So, if we don't cooperate; if we can't cooperate—at a time that Russia is willing to cooperate, that China is willing to cooperate, that India wishes to cooperate, that Europe wishes to cooperate—if we don't cooperate, we are insane! And therefore, if we are insane, then, what we're going to have is the price of insanity, which is a New Dark Age. That's the way it is: When humanity does not have the sense, when empires have not had the sense, to stop being insane, they have, generally, destroyed themselves, like the Roman Empire, and others before.
And, we're at the point, where—I realize that in Peru, it is difficult to think of these things, in some respect, because Peru does not have the power to walk into Washington, and tell Washington what to do, as such. But those of us who know, whether in Peru or elsewhere, should realize, this planet can not go in the direction it's now going. We can not continue this system, which is about to disintegrate, nor can we have a conflict of the type which is threatened by the Middle East conflict, or by the ways in which some people are trying to approach this terrorism question: We can not have that. Because this planet will not survive under those conditions.
And therefore, I think that's the way you have to look at it. There is no solution, except a global solution.
Under those conditions, China is not a nation which, as a nation, as a national culture, thinks about the world as a whole. China thinks about its relationship to the world as a whole; it almost thinks about the world as a whole as a neighboring planet. And it has a planetary interest in China. And I'm not suggesting that the only view in China is that of the Middle Kingdom, but China does not take responsibility, cultural responsibility, for the welfare of the planet. The Chinese, in Africa, do excellent work. Their work in Africa is the best of any nation, in terms of the charity, the honesty of what they're doing. But China doesn't think that way. There may be people in China who think that way, but China, as a nation, doesn't think that way. China does not think of itself as a global culture. It thinks of itself as a nation in the globe, with very important interests and concerns.
It is Russia, which is a Eurasian nation in its mentality; it is Western Europe, which depends upon Eurasia for its survival; it is the need for cooperation between Russia and Western Europe, and China, and Japan, and the United States, which is the urgent question, among all sane people, at this time, on this planet. If that idea is clear, and if we can help to make it clear, in more places, that's the solution. Because—in answer to your question—the other alternatives are unspeakable. They are not acceptable. Just not acceptable.
Are We Already In World War III?
Q: I have a number of questions here, which express the concern of all of us here, with regard to the international situation, and its implications for our country. We can summarize them in the following way.
One of the questions asks: Mr. LaRouche, do you think we are already in World War III? And in this regard, what's going to happen with the debt situation?
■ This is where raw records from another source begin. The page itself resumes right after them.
/-! ### §3. Ito's local-curvature step for `convSU2` (Ito (20)–(21)) -/

/-- Weighted Cauchy–Schwarz for Haar integrals: `(∫ φ w)² ≤ (∫ w)(∫ φ² w)` for `w ≥ 0`. [folklore] -/
private theorem sq_integral_mul_le_haar {φ w : SU2 → ℝ} (hφ : Continuous φ) (hw : Continuous w)
    (hw0 : ∀ V, 0 ≤ w V) :
    (∫ V, φ V * w V ∂(haarProbability SU2)) ^ 2 ≤
      (∫ V, w V ∂(haarProbability SU2)) * ∫ V, φ V ^ 2 * w V ∂(haarProbability SU2) := by
  have hquad : ∀ x : ℝ, 0 ≤ (∫ V, w V ∂(haarProbability SU2)) * (x * x) +
      (-2 * ∫ V, φ V * w V ∂(haarProbability SU2)) * x +
        ∫ V, φ V ^ 2 * w V ∂(haarProbability SU2) := by
    intro x
    have h0 : 0 ≤ ∫ V, (x - φ V) ^ 2 * w V ∂(haarProbability SU2) :=
      integral_nonneg fun V => mul_nonneg (sq_nonneg _) (hw0 V)
    have h1 : ∫ V, (x - φ V) ^ 2 * w V ∂(haarProbability SU2) =
        (∫ V, w V ∂(haarProbability SU2)) * (x * x) +
          (-2 * ∫ V, φ V * w V ∂(haarProbability SU2)) * x +
            ∫ V, φ V ^ 2 * w V ∂(haarProbability SU2) := by
      have e : ∀ V, (x - φ V) ^ 2 * w V =
          (x * x) * w V + (-2 * x) * (φ V * w V) + φ V ^ 2 * w V := fun V => by ring
      simp_rw [e]
      rw [integral_add, integral_add, integral_const_mul, integral_const_mul]
      · ring
      all_goals apply integrable_of_continuous; fun_prop
    linarith
  have hd := discrim_le_zero hquad
  rw [discrim] at hd
  nlinarith [hd]

/-- `∫ f(g V⁻¹) dV = ∫ f dV` (inversion and left invariance of Haar measure). [folklore] -/
private theorem integral_comp_mul_inv (f : SU2 → ℝ) (g : SU2) :
    ∫ V, f (g * V⁻¹) ∂(haarProbability SU2) = ∫ V, f V ∂(haarProbability SU2) := by
  rw [integral_inv_eq_self (fun V => f (g * V)) (haarProbability SU2)]
  exact integral_mul_left_eq_self (μ := haarProbability SU2) f g

/-- **The local curvature has zero Haar mean**: `∫ (P₁² - P₂P)/P² dHaar = 0` for a positive `P` with
fibre derivatives `P₁`, `P₂` (it is minus the fibre derivative of `P₁/P`; Ito: «a periodic function of
`θ` such that `∫ β dθ = 0`»). [cite: Ito1987HierarchicalHeisenberg, §3 after eq. (21)] -/
theorem integral_curv_eq_zero {P P₁ P₂ : SU2 → ℝ} (hP : Continuous P) (hP₁ : Continuous P₁)
    (hP₂ : Continuous P₂) (hpos : ∀ u, 0 < P u)
    (hdP : ∀ (g : SU2) (s : ℝ), HasDerivAt (fun t => P (diagPhase t * g)) (P₁ (diagPhase s * g)) s)
    (hdP' : ∀ (g : SU2) (s : ℝ), HasDerivAt (fun t => P₁ (diagPhase t * g)) (P₂ (diagPhase s * g)) s) :
    ∫ V, (P₁ V ^ 2 - P₂ V * P V) / P V ^ 2 ∂(haarProbability SU2) = 0 := by
  have hne : ∀ u, P u ≠ 0 := fun u => (hpos u).ne'
  have hq : ∀ (g : SU2) (s : ℝ), HasDerivAt (fun t => P₁ (diagPhase t * g) / P (diagPhase t * g))
      (-((P₁ (diagPhase s * g) ^ 2 - P₂ (diagPhase s * g) * P (diagPhase s * g)) /
        P (diagPhase s * g) ^ 2)) s := by
    intro g s
    have h := (hdP' g s).div (hdP g s) (hne _)
    refine h.congr_deriv ?_
    ring
  have hc1 : Continuous fun u => P₁ u / P u := hP₁.div hP hne
  have hc2 : Continuous fun u => -((P₁ u ^ 2 - P₂ u * P u) / P u ^ 2) :=
    (((hP₁.pow 2).sub (hP₂.mul hP)).div (hP.pow 2) fun u => pow_ne_zero 2 (hne u)).neg
  have h0 := integral_fibreDeriv_eq_zero (F := fun u => P₁ u / P u)
    (F₁ := fun u => -((P₁ u ^ 2 - P₂ u * P u) / P u ^ 2)) hc1 hc2 hq
  rw [integral_neg, neg_eq_zero] at h0
  exact h0

/-- Two-sided bounds on `(P ⋆ Q)(g)` from bounds on `P`, `Q` (Haar measure has mass one). [folklore] -/
private theorem convSU2_le {P Q : SU2 → ℝ} (hP : Continuous P) (hQ : Continuous Q) {mP MP MQ : ℝ}
    (hmP : ∀ u, mP ≤ P u) (hMP : ∀ u, P u ≤ MP) (hMQ : ∀ u, Q u ≤ MQ) (hmP0 : 0 ≤ mP)
    (hQ0 : ∀ u, 0 ≤ Q u) (g : SU2) : convSU2 P Q g ≤ MP * MQ := by
  show (∫ V, P (g * V⁻¹) * Q V ∂(haarProbability SU2)) ≤ MP * MQ
  have hMP0 : 0 ≤ MP := hmP0.trans ((hmP 1).trans (hMP 1))
  calc (∫ V, P (g * V⁻¹) * Q V ∂(haarProbability SU2))
      ≤ ∫ V, MP * MQ ∂(haarProbability SU2) := by
        refine integral_mono (integrable_of_continuous (by fun_prop)) (integrable_const _)
          fun V => ?_
        exact mul_le_mul (hMP _) (hMQ _) (hQ0 _) hMP0
    _ = MP * MQ := by simp

/-- Lower bound `m_P m_Q ≤ (P ⋆ Q)(g)`. [folklore] -/
private theorem le_convSU2 {P Q : SU2 → ℝ} (hP : Continuous P) (hQ : Continuous Q) {mP mQ : ℝ}
    (hmP : ∀ u, mP ≤ P u) (hmQ : ∀ u, mQ ≤ Q u) (hmP0 : 0 ≤ mP) (hmQ0 : 0 ≤ mQ) (g : SU2) :
    mP * mQ ≤ convSU2 P Q g := by
  show mP * mQ ≤ ∫ V, P (g * V⁻¹) * Q V ∂(haarProbability SU2)
  calc mP * mQ = ∫ V, mP * mQ ∂(haarProbability SU2) := by simp
    _ ≤ ∫ V, P (g * V⁻¹) * Q V ∂(haarProbability SU2) := by
        refine integral_mono (integrable_const _) (integrable_of_continuous (by fun_prop))
          fun V => ?_
        exact mul_le_mul (hmP _) (hmQ _) hmQ0 (hmP0.trans (hmP _))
Where does that leave the nation-state? Are we heading into a situation where we'll have city-states in a world order? What's the proper role of nationalist armed forces? Are we already in the process of disintegrating?
And, in addition to this, to complement this question: What is going to happen to Latin America, given the crisis today facing the United States? What do you think we can do about it, from here?
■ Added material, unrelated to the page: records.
/-- **A nonnegative fixed point of the sign-corrected Duhamel map is a global mild solution.**
Let `u` be jointly continuous with a Gaussian velocity bound and satisfy `Φ(u) = u` for the
whole-space Picard map of `IllnerShinbrotPicard` with datum `f₀ ≥ 0`. Then `u(t) ≥ 0` for
`t ≥ 0` (`vacuumPicard_fixedPoint_nonneg`), hence `Q̃(u(τ, y, ·)) = Q(u, u)(τ, y, ·)` there
(`absCollision_eq_collisionOpWith`), and Duhamel's formula along the free flow of `ℝ^d` holds on
every `[0, T]`: `u` is a mild solution of the hard-sphere Boltzmann equation on `ℝ^d` for every
horizon `T`, with `u(0) = f₀` (CIP 1994 Thm 5.2.2; GST 2013 §2.1, Def. of mild solutions).
[cite: CIP1994, Thm 5.2.2] -/
theorem vacuumPicard_fixedPoint_isMild
    {Qa : (EuclideanSpace ℝ d → ℝ) → EuclideanSpace ℝ d → ℝ}
    (hQa : ∀ p v, Qa p v = ∫ w, ∫ ω, hardSphereKernel (v, w) ω *
      (|p (collide ω (v, w)).1| * |p (collide ω (v, w)).2| - p v * |p w|) ∂sphereMeasure)
    {R γ : ℝ} (hγ : 0 < γ) {f₀ : EuclideanSpace ℝ d → EuclideanSpace ℝ d → ℝ}
    (hf₀nn : ∀ x v, 0 ≤ f₀ x v) {u : ℝ → EuclideanSpace ℝ d → EuclideanSpace ℝ d → ℝ}
    (hu : Continuous fun z : ℝ × EuclideanSpace ℝ d × EuclideanSpace ℝ d => u z.1 z.2.1 z.2.2)
    (hub : ∀ t y v, |u t y v| ≤ R * exp (-(γ / 2) * ‖v‖ ^ 2))
    (hfix : ∀ t y v,
      f₀ (y - max 0 t • v) v +
        ∫ τ in (0 : ℝ)..max 0 t, Qa (u τ (y - (max 0 t - τ) • v)) v = u t y v) (T : ℝ) :
    IsMildBoltzmannSolutionOn T (Euclidean.geometry d) hardSphereKernel u ∧ u 0 = f₀ := by
  have hF := continuous_absCollision_slice' hQa hu hγ hub
  -- the Duhamel identity along characteristics, with the sign-corrected operator
  have hchar : ∀ x v t, 0 ≤ t →
      u t (x + t • v) v = f₀ x v + ∫ τ in (0 : ℝ)..t, Qa (u τ (x + τ • v)) v := by
    intro x v t ht
    have h := hfix t (x + t • v) v
    rw [max_eq_right ht, add_sub_cancel_right] at h
    have e2 : ∀ τ : ℝ, x + t • v - (t - τ) • v = x + τ • v := fun τ => by
      rw [sub_smul]
      abel
    simp_rw [e2] at h
    exact h.symm
  have hcurve : ∀ (x v : EuclideanSpace ℝ d), Continuous fun τ : ℝ =>
      ((τ, x + τ • v, v) : ℝ × EuclideanSpace ℝ d × EuclideanSpace ℝ d) := fun x v => by fun_prop
  -- the initial value
  have hu0 : ∀ x v, u 0 x v = f₀ x v := fun x v => by
    have h := hchar x v 0 le_rfl
    simpa using h
  -- positivity
  have hnonneg : ∀ t, 0 ≤ t → ∀ y v, 0 ≤ u t y v :=
    vacuumPicard_fixedPoint_nonneg hQa hγ hf₀nn hu hub hchar
  -- identification of the collision terms for `τ ≥ 0`
  have hQ : ∀ x v τ, 0 ≤ τ →
      alongFlow (Euclidean.geometry d) (collisionTerm hardSphereKernel u) τ x v =
        Qa (u τ (x + τ • v)) v := by
    intro x v τ hτ
    simp only [alongFlow, collisionTerm, Euclidean.geometry_translate]
    exact (absCollision_eq_collisionOpWith hQa (fun w => hnonneg τ hτ _ w) v).symm
  refine ⟨⟨fun t ht => hnonneg t ht.1, fun x v t ht => ?_, fun x v t ht => ?_⟩,
    funext fun y => funext fun v => hu0 y v⟩
  · -- interval integrability of the collision term along characteristics
    have hA : IntervalIntegrable (fun τ => Qa (u τ (x + τ • v)) v) volume 0 t :=
      ((hF.comp (hcurve x v)).intervalIntegrable _ _)
    refine hA.congr ?_
    intro τ hτ
    rw [uIoc_of_le ht.1] at hτ
    exact (hQ x v τ hτ.1.le).symm
  · -- Duhamel's formula
    have lhs : alongFlow (Euclidean.geometry d) u t x v = u t (x + t • v) v := by
      simp only [alongFlow, Euclidean.geometry_translate]
    rw [lhs, hchar x v t ht.1, hu0 x v]
    congr 1
    refine intervalIntegral.integral_congr fun τ hτ => ?_
    rw [uIcc_of_le ht.1] at hτ
    exact (hQ x v τ hτ.1).symm

/-- **Global mild solutions for a rare gas cloud expanding in the vacuum** (Illner–Shinbrot,
Comm. Math. Phys. 95 (1984); Cercignani–Illner–Pulvirenti 1994 Thm 5.2.2 p. 137, "part of
Theorem 4.5.1"; the existence half — conjuncts 1–3 — of the named fact `illner_pulvirenti`,
hilbert6.S03). For every `β₀ > 0` there is `c₀ = c₀(d, β₀) > 0` (here
`c₀ = 1/(16 |S^{d-1}| K_{β₀} + 1)`, `K_β = (2π/β)^{1/2} ∫ e^{-(β/2)|w|²} dw`) such that for every
continuous `f₀` with `0 ≤ f₀(x, v) ≤ c₀ e^{-(β₀/2)(|x|² + |v|²)}` the hard-sphere Boltzmann
equation on `ℝ^d` has a global mild solution `f` (a mild solution on `[0, T]` for every `T`)
with `f(0) = f₀`, dispersively bounded — `0 ≤ f(t, x, v) ≤ 2c₀ e^{-(β₀/2)(|x - tv|² + |v|²)}`
for `t ≥ 0` (CIP 1994 (2.5)) —, jointly continuous, and with
`|f(t, x, v)| ≤ 2c₀ e^{-(β₀/2)(|x - t⁺v|² + |v|²)}` for all real `t`. The printed theorem is
stated for `d = 3` and a.e. data in `L¹_+`; the continuous pointwise-mild version proved here is
what `illner_pulvirenti` asks for. [cite: CIP1994, Thm 5.2.2] -/
theorem illnerShinbrot_global_mild {β₀ : ℝ} (hβ₀ : 0 < β₀) :
    ∃ c₀ > (0 : ℝ), ∀ f₀ : EuclideanSpace ℝ d → EuclideanSpace ℝ d → ℝ,
      Continuous (Function.uncurry f₀) →
      (∀ x v, 0 ≤ f₀ x v ∧ f₀ x v ≤ c₀ * exp (-(β₀ / 2) * (‖x‖ ^ 2 + ‖v‖ ^ 2))) →
      ∃ f : ℝ → EuclideanSpace ℝ d → EuclideanSpace ℝ d → ℝ,
        (∀ T > (0 : ℝ),
          IsMildBoltzmannSolutionOn T (Euclidean.geometry d) hardSphereKernel f) ∧
        f 0 = f₀ ∧
        (∃ C β : ℝ, 0 < β ∧ ∀ t ≥ (0 : ℝ), ∀ x v,
          0 ≤ f t x v ∧ f t x v ≤ C * exp (-(β / 2) * (‖x - t • v‖ ^ 2 + ‖v‖ ^ 2))) ∧
        Continuous (fun z : ℝ × EuclideanSpace ℝ d × EuclideanSpace ℝ d => f z.1 z.2.1 z.2.2) ∧
        (∀ t x v, |f t x v| ≤ 2 * c₀ * exp (-(β₀ / 2) * (‖x - max 0 t • v‖ ^ 2 + ‖v‖ ^ 2))) := by
  -- constants
  set S : ℝ := (sphereMeasure : Measure (sphere (0 : EuclideanSpace ℝ d) 1)).real univ with hS
  set Kβ : ℝ := √(2 * π / β₀) * ∫ w : EuclideanSpace ℝ d, exp (-(β₀ / 2) * ‖w‖ ^ 2) with hKβ
  have hS0 : 0 ≤ S := measureReal_nonneg
  have hKβ0 : 0 ≤ Kβ := mul_nonneg (Real.sqrt_nonneg _) (integral_nonneg fun w => (exp_pos _).le)
  set A : ℝ := 16 * S * Kβ with hA_def
  have hA0 : 0 ≤ A := by positivity
  set c₀ : ℝ := 1 / (A + 1) with hc₀_def
  have hc₀ : 0 < c₀ := by positivity
  have hAc : A * c₀ ≤ 1 := by
    rw [hc₀_def, mul_one_div, div_le_one (by positivity)]
    linarith
  refine ⟨c₀, hc₀, fun f₀ hf₀c hf₀b => ?_⟩
  -- the smallness conditions with `R = 2 c₀`
  have hR : (0 : ℝ) ≤ 2 * c₀ := by positivity
  have hsmall₂ : 4 * S * Kβ * (2 * c₀) ≤ 1 / 2 := by
    have : 4 * S * Kβ * (2 * c₀) = A * c₀ / 2 := by simp only [hA_def]; ring
    rw [this]
    linarith
  have hsmall₁ : c₀ + 4 * S * Kβ * (2 * c₀) * (2 * c₀) ≤ 2 * c₀ := by
    have : 4 * S * Kβ * (2 * c₀) * (2 * c₀) = c₀ * (A * c₀) := by simp only [hA_def]; ring
    rw [this]
    nlinarith [mul_le_mul_of_nonneg_left hAc hc₀.le]
  have hf₀nn : ∀ x v, 0 ≤ f₀ x v := fun x v => (hf₀b x v).1
  have hf₀b' : ∀ x v, |f₀ x v| ≤ c₀ * exp (-(β₀ / 2) * (‖x‖ ^ 2 + ‖v‖ ^ 2)) := fun x v => by
    rw [abs_of_nonneg (hf₀nn x v)]
    exact (hf₀b x v).2
  -- the sign-corrected collision operator and the Picard map
  set Qa : (EuclideanSpace ℝ d → ℝ) → EuclideanSpace ℝ d → ℝ := fun p v =>
    ∫ w, ∫ ω, hardSphereKernel (v, w) ω *
      (|p (collide ω (v, w)).1| * |p (collide ω (v, w)).2| - p v * |p w|) ∂sphereMeasure
    with hQa_def
  have hQa : ∀ p v, Qa p v = ∫ w, ∫ ω, hardSphereKernel (v, w) ω *
      (|p (collide ω (v, w)).1| * |p (collide ω (v, w)).2| - p v * |p w|) ∂sphereMeasure :=
    fun p v => rfl
  set Φ : (ℝ → EuclideanSpace ℝ d → EuclideanSpace ℝ d → ℝ) → ℝ → EuclideanSpace ℝ d →
      EuclideanSpace ℝ d → ℝ := fun u t y v =>
    f₀ (y - max 0 t • v) v +
      ∫ τ in (0 : ℝ)..max 0 t, Qa (u τ (y - (max 0 t - τ) • v)) v with hΦ_def
  have hΦ : ∀ u t y v, Φ u t y v =
      f₀ (y - max 0 t • v) v +
        ∫ τ in (0 : ℝ)..max 0 t, Qa (u τ (y - (max 0 t - τ) • v)) v := fun _ _ _ _ => rfl
  obtain ⟨u, hu, hub, hfix⟩ := vacuumPicard_fixedPoint_exists hQa hβ₀ hR hf₀c hf₀b' hsmall₁
    hsmall₂ hΦ
  -- the velocity Gaussian bound
  have hub' : ∀ t y v, |u t y v| ≤ 2 * c₀ * exp (-(β₀ / 2) * ‖v‖ ^ 2) := fun t y v =>
    (hub t y v).trans (mul_le_mul_of_nonneg_left (exp_dispersive_le_exp_velocity hβ₀.le _ v) hR)
  have hmild := fun T : ℝ => vacuumPicard_fixedPoint_isMild hQa hβ₀ hf₀nn hu hub'
    (fun t y v => (hΦ u t y v).symm.trans (hfix t y v)) T
  refine ⟨u, fun T _ => (hmild T).1, (hmild 0).2, ⟨2 * c₀, β₀, hβ₀, fun t ht x v => ⟨?_, ?_⟩⟩,
    hu, hub⟩
  · exact (hmild t).1.nonneg t ⟨ht, le_rfl⟩ x v
  · have h := (le_abs_self _).trans (hub t x v)
    rwa [max_eq_right ht] at h

end Existence

end

end Literature.MathematicalPhysics.KineticTheory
That's a set of questions, which I'll leave up to you.
LaRouche: Okay, well, first of all, you have to think about the last century, and compare the situation now with our experience in the last century, the 20th Century.
The world went through a world war, which was actually organized by the British monarchy, by Edward VII, in particular, who organized a war between his two nephews—King Edward VII. His nephews were Kaiser Wilhelm of Germany, and Tsar Nicholas of Russia. And he organized it.
In order to prevent—Europe, at that time, at the end of the 19th Century, was moving toward cooperation throughout Eurasia, based on projects inspired by the United States, inspired by the tricontinental railroad system, and so forth. Such as that railroad, the proposal for the Berlin to Baghdad railroad, and so forth. To break up that economic cooperation, from the Atlantic to the Pacific, across Eurasia, the British moved to start a war in continental Eurasia. And this was World War I.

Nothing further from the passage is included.